◆ **ACTION ITEM**
Your task is to transcribe the entries below exactly, from their first line down to the line containing "Height of a", and to stop there.

◆ **WORKING DATA**
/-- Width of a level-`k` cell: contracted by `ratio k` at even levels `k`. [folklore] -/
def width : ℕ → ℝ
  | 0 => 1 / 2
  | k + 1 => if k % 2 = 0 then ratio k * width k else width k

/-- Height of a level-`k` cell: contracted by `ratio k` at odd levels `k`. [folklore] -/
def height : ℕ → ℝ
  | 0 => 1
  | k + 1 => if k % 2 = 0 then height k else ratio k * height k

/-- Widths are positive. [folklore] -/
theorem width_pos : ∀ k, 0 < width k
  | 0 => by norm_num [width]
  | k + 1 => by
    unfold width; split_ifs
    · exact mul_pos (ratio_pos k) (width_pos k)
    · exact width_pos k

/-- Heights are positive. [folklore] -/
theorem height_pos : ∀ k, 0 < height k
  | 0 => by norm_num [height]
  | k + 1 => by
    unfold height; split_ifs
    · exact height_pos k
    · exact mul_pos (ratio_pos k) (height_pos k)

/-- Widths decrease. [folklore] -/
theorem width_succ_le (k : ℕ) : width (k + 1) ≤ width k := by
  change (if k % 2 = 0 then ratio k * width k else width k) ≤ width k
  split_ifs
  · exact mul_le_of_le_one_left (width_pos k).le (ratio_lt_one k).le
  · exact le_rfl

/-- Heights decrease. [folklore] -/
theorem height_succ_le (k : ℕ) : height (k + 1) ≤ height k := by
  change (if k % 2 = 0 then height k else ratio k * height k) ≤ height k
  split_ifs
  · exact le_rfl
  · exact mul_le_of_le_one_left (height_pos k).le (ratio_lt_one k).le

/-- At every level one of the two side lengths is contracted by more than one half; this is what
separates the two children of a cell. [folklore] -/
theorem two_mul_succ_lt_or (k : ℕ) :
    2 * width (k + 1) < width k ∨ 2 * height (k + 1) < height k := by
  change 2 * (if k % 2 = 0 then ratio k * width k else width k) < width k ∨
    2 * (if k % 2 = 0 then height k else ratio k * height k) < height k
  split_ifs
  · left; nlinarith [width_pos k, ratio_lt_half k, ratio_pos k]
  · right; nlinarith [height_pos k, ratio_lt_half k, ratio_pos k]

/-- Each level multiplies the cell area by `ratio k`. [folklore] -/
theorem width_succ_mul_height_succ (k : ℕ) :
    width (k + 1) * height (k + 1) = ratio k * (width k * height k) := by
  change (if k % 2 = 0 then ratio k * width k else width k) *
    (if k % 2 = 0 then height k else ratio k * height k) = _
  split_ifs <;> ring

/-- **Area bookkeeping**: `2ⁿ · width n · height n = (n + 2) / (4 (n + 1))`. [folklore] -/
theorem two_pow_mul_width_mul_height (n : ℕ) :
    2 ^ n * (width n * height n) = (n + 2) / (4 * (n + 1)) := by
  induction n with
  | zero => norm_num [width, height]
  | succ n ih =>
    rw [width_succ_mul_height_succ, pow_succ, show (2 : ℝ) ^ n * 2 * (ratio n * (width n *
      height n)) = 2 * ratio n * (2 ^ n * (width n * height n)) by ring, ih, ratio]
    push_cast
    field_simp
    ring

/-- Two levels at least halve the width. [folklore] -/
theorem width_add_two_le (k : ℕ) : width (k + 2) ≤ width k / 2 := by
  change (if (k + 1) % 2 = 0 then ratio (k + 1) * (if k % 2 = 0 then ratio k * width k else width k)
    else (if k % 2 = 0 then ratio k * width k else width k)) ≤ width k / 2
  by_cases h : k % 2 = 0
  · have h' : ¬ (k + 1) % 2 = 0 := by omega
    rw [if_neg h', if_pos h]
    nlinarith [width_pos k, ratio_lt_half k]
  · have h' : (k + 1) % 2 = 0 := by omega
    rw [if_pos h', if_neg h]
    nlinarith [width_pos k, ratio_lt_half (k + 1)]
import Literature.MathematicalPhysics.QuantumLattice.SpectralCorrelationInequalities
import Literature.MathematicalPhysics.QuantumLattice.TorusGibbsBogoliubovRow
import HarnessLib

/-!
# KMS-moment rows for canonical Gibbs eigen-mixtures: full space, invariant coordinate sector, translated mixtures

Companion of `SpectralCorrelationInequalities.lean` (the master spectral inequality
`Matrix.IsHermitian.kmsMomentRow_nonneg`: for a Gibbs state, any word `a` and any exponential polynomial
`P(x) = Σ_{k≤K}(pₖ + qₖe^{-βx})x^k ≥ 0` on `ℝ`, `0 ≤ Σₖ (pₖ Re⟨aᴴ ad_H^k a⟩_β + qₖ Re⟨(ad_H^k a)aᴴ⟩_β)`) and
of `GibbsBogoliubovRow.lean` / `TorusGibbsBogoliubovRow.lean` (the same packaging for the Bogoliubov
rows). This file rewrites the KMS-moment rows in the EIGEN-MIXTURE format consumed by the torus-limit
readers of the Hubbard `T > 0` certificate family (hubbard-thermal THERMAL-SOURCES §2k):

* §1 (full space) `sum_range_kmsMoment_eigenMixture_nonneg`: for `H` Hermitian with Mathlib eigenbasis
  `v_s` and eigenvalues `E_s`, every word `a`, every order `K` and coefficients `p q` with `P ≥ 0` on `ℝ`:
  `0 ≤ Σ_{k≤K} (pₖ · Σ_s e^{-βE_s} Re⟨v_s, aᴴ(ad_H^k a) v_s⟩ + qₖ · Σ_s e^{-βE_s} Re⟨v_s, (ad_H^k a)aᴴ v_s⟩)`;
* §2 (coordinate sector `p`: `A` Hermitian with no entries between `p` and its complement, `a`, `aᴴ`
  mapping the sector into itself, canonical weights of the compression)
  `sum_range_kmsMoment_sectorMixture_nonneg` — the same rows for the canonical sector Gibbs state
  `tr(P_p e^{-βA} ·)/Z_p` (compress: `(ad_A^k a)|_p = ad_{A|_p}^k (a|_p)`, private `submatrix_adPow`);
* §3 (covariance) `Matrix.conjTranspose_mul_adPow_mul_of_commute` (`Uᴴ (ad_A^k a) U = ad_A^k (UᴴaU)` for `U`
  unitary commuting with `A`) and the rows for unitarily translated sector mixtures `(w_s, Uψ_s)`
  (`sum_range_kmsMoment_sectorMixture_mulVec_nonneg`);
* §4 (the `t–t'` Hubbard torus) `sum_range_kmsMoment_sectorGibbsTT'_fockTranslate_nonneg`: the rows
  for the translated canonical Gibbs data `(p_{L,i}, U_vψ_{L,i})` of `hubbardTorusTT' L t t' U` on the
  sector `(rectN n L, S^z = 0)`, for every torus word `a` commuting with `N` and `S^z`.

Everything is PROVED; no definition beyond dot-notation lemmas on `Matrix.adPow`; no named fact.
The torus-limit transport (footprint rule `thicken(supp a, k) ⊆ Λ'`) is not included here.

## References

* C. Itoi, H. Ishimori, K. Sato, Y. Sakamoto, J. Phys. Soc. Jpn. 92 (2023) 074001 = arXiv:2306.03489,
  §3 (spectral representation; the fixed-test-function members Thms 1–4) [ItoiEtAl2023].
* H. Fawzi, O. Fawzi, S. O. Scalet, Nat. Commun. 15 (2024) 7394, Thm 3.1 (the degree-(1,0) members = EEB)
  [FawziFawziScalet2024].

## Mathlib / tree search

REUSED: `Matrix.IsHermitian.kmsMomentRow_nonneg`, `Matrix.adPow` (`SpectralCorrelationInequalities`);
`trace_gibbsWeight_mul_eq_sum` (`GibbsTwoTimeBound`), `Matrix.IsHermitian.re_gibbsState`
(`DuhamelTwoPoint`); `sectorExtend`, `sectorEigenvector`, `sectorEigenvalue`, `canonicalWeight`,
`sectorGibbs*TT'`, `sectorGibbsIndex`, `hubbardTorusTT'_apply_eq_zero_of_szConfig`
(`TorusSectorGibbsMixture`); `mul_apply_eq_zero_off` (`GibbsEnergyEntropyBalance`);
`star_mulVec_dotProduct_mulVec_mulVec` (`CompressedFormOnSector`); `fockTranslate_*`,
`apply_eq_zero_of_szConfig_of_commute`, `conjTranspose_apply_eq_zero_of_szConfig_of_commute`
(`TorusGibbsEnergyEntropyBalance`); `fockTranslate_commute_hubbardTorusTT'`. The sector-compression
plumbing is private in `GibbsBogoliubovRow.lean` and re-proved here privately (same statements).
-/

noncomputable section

◆ **SOLUTION TO THE PROBLEM**
/-- Width of a level-`k` cell: contracted by `ratio k` at even levels `k`. [folklore] -/
def width : ℕ → ℝ
  | 0 => 1 / 2
  | k + 1 => if k % 2 = 0 then ratio k * width k else width k

/-- Height of a level-`k` cell: contracted by `ratio k` at odd levels `k`. [folklore] -/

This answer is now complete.